## DATA SUPPLIED
== Segment start ==

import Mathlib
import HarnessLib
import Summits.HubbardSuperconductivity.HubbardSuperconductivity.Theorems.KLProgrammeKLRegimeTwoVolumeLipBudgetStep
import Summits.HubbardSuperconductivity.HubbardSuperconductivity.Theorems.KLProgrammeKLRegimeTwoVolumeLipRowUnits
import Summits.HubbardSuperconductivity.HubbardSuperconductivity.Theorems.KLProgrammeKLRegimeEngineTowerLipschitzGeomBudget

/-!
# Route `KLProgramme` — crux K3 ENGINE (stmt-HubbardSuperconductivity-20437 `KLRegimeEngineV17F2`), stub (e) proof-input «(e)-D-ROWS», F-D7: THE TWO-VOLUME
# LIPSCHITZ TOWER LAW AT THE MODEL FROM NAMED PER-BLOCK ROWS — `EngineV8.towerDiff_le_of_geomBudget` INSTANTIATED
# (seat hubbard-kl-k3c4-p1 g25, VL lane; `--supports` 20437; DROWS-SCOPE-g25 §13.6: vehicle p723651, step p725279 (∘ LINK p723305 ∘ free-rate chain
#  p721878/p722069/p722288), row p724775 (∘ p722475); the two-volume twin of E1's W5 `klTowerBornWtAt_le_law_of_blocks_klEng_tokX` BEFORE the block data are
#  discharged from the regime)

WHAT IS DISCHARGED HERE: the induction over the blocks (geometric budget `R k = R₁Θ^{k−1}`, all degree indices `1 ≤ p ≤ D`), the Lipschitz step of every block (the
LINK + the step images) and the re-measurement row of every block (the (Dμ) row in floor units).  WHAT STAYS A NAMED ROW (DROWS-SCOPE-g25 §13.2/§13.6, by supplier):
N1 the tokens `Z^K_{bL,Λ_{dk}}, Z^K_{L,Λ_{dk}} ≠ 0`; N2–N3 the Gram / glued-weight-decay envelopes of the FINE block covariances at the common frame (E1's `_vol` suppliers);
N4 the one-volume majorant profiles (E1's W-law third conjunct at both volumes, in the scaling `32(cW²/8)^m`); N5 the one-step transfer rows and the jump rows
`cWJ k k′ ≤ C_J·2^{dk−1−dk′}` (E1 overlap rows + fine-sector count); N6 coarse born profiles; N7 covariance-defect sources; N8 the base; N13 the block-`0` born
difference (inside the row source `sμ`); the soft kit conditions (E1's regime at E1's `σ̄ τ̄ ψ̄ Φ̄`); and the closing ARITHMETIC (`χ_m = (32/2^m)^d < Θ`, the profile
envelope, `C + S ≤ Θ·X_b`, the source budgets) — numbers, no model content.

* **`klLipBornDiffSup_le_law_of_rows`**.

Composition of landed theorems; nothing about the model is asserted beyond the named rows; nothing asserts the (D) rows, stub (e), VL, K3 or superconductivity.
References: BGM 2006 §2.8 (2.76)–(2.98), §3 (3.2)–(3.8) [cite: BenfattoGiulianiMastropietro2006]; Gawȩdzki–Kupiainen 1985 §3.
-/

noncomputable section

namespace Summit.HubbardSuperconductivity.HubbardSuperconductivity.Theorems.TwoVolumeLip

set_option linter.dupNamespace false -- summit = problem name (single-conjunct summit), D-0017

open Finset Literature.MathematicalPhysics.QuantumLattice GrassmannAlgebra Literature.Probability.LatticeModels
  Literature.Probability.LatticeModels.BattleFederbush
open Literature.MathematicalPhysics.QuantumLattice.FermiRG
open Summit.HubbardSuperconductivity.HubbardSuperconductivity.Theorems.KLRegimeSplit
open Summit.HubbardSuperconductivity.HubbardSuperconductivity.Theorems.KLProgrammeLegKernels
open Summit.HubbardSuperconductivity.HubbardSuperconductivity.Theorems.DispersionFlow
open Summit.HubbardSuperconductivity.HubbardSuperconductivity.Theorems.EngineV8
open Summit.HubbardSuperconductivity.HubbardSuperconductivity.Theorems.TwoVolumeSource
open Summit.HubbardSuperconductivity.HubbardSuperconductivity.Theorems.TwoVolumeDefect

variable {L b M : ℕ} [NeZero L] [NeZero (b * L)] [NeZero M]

== Segment end ==
== Segment start ==

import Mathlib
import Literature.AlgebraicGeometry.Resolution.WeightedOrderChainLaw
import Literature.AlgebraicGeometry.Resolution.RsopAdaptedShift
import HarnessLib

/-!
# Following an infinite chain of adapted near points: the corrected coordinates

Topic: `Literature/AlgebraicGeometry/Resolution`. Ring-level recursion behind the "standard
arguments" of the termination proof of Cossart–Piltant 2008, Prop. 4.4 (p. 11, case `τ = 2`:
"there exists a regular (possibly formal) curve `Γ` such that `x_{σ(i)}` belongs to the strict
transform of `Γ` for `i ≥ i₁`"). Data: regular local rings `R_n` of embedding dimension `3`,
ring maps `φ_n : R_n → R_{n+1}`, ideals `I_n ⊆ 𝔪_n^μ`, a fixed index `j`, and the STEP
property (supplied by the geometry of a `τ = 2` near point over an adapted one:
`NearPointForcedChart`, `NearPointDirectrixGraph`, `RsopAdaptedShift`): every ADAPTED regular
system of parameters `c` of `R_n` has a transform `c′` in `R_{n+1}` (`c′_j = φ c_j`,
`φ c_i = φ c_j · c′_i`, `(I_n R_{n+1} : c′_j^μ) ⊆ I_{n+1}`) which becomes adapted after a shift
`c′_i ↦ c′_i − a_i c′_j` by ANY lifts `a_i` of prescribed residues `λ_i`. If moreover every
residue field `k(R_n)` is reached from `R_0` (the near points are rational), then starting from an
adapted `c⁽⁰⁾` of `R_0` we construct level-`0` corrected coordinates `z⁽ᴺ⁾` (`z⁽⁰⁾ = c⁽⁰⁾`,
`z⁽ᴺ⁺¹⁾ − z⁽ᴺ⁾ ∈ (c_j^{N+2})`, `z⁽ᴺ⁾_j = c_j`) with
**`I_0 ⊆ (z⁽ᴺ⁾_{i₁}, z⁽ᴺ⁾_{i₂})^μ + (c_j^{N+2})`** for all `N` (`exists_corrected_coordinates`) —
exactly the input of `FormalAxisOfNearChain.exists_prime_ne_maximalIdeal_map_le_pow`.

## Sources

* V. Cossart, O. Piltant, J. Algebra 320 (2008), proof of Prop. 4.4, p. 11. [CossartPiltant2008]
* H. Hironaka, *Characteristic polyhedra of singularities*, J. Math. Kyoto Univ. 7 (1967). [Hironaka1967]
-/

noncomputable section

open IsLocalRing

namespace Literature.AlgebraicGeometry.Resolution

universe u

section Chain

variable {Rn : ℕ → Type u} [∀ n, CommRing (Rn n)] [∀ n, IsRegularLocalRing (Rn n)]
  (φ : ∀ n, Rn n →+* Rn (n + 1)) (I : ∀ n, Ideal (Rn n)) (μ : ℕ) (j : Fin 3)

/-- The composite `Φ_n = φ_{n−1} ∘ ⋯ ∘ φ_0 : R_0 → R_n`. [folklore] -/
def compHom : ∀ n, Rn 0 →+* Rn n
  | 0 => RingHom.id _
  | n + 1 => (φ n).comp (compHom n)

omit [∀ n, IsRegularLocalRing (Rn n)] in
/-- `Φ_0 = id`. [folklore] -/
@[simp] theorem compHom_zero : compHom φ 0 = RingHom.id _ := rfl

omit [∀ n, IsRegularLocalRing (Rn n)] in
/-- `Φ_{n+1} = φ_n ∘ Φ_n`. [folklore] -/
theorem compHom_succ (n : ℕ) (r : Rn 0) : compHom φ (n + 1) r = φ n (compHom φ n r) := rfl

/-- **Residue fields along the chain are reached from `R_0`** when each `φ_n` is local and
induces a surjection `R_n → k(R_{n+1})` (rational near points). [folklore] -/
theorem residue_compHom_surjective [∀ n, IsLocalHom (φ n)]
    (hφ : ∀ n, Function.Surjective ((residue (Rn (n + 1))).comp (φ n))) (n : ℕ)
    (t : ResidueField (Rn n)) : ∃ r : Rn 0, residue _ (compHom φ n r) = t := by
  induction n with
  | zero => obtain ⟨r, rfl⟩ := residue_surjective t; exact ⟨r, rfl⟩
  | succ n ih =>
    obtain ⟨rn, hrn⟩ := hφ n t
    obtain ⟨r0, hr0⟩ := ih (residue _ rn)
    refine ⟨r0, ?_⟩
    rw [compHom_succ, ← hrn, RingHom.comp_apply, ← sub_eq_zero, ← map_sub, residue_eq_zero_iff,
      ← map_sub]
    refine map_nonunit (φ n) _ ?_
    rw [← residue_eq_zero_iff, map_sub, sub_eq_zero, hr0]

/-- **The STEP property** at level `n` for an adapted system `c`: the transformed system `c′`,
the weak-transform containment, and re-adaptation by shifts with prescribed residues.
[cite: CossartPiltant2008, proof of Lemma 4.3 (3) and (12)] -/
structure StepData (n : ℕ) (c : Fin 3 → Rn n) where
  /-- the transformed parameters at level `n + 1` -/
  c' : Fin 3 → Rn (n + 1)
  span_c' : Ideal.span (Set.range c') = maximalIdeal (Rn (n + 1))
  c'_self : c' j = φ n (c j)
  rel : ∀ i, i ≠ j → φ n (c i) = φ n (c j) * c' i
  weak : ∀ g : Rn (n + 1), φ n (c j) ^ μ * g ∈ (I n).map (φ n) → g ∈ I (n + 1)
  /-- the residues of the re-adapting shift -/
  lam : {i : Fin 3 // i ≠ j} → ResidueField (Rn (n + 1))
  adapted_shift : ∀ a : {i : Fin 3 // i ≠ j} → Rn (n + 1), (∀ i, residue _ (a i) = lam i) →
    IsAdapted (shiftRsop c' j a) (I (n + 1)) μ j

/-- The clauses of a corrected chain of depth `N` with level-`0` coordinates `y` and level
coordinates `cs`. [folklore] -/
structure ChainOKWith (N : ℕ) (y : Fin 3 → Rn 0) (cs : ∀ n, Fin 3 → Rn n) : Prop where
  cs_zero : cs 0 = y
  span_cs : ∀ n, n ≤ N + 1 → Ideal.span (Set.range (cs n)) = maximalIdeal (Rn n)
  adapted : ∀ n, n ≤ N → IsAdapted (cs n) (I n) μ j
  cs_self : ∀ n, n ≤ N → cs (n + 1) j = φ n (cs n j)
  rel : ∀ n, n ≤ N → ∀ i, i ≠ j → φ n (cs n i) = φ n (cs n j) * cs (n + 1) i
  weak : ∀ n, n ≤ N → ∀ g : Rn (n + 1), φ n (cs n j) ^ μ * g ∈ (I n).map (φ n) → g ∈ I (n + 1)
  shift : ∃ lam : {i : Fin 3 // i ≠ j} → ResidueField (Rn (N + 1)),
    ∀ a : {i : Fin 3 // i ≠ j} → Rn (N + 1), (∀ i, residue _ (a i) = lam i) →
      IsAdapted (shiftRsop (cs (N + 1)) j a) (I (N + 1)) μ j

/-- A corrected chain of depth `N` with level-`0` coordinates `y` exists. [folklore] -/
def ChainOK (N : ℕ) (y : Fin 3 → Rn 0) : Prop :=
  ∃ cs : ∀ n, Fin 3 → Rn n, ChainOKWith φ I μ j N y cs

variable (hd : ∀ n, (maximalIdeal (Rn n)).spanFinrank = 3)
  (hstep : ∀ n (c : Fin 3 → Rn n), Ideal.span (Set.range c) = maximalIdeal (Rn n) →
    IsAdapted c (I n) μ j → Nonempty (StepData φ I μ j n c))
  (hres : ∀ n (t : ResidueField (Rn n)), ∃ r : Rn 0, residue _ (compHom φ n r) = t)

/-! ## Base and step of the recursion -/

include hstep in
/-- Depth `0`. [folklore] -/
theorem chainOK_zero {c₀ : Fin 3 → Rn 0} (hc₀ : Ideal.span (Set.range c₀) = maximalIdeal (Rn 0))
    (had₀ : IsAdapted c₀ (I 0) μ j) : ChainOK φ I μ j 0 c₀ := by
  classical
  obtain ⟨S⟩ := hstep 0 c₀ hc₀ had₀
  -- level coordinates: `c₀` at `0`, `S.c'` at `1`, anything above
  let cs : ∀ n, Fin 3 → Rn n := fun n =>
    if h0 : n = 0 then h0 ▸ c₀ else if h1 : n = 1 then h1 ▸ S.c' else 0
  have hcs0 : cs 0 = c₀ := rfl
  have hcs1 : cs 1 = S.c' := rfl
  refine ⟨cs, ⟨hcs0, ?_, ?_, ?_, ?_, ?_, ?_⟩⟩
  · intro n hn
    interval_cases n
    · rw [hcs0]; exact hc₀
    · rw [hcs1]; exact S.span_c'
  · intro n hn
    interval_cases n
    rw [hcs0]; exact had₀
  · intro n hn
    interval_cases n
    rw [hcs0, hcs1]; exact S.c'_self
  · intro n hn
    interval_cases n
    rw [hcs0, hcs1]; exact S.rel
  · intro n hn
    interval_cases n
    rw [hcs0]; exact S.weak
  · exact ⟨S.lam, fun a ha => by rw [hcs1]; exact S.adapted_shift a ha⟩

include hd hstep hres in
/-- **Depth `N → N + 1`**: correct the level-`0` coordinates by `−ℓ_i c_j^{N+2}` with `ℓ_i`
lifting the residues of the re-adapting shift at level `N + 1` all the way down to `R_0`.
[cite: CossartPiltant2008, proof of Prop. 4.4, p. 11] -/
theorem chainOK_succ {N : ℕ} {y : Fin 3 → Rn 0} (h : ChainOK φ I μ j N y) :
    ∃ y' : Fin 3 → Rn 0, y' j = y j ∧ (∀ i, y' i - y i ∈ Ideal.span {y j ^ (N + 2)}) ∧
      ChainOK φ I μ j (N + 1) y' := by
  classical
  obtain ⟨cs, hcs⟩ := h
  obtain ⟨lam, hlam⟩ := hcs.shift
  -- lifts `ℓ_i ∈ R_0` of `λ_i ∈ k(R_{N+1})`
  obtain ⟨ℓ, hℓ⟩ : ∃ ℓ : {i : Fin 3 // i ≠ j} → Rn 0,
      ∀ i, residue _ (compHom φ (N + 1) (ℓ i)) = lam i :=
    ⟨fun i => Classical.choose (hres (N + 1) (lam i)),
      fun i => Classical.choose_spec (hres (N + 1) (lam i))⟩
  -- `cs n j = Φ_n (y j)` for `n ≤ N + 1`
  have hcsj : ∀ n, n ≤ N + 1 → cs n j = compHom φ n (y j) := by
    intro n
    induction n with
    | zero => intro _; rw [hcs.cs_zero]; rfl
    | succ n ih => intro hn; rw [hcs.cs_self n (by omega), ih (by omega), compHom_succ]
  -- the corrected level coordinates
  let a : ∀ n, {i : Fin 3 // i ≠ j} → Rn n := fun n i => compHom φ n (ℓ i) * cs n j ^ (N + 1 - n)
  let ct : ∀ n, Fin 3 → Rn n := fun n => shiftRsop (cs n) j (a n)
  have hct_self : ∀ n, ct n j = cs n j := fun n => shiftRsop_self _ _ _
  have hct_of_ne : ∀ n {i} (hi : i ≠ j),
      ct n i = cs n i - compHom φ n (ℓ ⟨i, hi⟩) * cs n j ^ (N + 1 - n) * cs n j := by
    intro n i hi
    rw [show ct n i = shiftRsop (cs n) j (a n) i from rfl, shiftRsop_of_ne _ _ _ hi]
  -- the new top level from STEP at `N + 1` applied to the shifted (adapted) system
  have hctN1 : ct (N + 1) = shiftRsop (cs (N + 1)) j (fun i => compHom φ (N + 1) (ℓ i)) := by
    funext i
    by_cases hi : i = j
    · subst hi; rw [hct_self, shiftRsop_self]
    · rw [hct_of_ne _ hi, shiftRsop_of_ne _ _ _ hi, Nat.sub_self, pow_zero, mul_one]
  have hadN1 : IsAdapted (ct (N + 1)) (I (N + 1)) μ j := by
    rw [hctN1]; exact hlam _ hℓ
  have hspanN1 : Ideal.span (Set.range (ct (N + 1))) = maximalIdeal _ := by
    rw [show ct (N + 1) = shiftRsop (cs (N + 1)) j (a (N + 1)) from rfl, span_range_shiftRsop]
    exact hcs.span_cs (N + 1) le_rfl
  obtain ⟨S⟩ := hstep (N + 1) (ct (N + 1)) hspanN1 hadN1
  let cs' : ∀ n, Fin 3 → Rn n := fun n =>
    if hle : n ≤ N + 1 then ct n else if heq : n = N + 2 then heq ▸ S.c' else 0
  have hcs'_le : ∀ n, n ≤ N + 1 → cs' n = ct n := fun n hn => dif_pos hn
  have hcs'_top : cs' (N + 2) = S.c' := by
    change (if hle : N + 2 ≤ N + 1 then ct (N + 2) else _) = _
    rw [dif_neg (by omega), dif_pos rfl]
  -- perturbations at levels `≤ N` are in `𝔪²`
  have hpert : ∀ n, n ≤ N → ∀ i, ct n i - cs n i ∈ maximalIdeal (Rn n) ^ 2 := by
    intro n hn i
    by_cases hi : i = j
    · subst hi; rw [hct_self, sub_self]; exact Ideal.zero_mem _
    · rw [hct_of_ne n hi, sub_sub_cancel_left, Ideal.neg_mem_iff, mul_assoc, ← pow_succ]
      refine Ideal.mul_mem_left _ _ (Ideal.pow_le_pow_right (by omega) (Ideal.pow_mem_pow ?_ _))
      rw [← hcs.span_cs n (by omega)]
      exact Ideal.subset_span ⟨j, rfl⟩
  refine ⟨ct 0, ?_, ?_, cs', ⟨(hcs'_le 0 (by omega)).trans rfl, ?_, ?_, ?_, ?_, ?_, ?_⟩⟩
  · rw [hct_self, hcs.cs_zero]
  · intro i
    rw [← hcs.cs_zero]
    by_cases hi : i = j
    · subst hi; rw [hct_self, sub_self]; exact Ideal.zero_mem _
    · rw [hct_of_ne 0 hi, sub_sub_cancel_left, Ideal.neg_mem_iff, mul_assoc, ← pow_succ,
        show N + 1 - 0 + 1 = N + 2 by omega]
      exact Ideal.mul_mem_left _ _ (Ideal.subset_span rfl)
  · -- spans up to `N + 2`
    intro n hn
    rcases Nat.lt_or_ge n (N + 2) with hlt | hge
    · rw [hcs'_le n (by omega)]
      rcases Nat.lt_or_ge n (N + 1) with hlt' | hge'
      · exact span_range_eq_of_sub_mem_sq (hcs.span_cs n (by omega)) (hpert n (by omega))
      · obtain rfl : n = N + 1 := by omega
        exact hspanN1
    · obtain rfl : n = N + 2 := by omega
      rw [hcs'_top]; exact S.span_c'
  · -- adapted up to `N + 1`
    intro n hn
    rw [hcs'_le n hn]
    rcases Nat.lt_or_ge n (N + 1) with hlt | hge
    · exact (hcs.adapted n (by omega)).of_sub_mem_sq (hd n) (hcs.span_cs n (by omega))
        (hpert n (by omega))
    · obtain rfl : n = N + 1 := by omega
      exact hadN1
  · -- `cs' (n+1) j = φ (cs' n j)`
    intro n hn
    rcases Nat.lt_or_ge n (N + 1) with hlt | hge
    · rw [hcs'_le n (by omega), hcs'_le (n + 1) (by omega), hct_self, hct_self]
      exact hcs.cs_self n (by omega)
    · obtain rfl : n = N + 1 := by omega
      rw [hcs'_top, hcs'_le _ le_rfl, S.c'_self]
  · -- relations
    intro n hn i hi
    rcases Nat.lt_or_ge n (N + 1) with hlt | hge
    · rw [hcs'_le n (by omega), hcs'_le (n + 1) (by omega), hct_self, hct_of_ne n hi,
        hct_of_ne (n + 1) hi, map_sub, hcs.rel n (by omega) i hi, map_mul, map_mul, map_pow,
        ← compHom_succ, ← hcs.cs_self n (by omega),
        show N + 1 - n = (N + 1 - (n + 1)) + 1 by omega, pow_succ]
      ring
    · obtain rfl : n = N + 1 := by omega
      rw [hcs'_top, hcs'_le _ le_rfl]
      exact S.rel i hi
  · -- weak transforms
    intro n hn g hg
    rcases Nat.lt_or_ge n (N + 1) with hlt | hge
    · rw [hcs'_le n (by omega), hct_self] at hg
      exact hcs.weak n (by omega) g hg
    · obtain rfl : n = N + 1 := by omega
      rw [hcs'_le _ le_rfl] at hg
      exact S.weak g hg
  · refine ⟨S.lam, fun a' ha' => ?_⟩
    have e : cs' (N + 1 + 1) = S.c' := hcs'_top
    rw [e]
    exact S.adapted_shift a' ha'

== Segment end ==

## WHAT TO PRODUCE
Determine how many lines in the listing above hold the word "rational", answering with the number only.

## RESPONSE AREA
2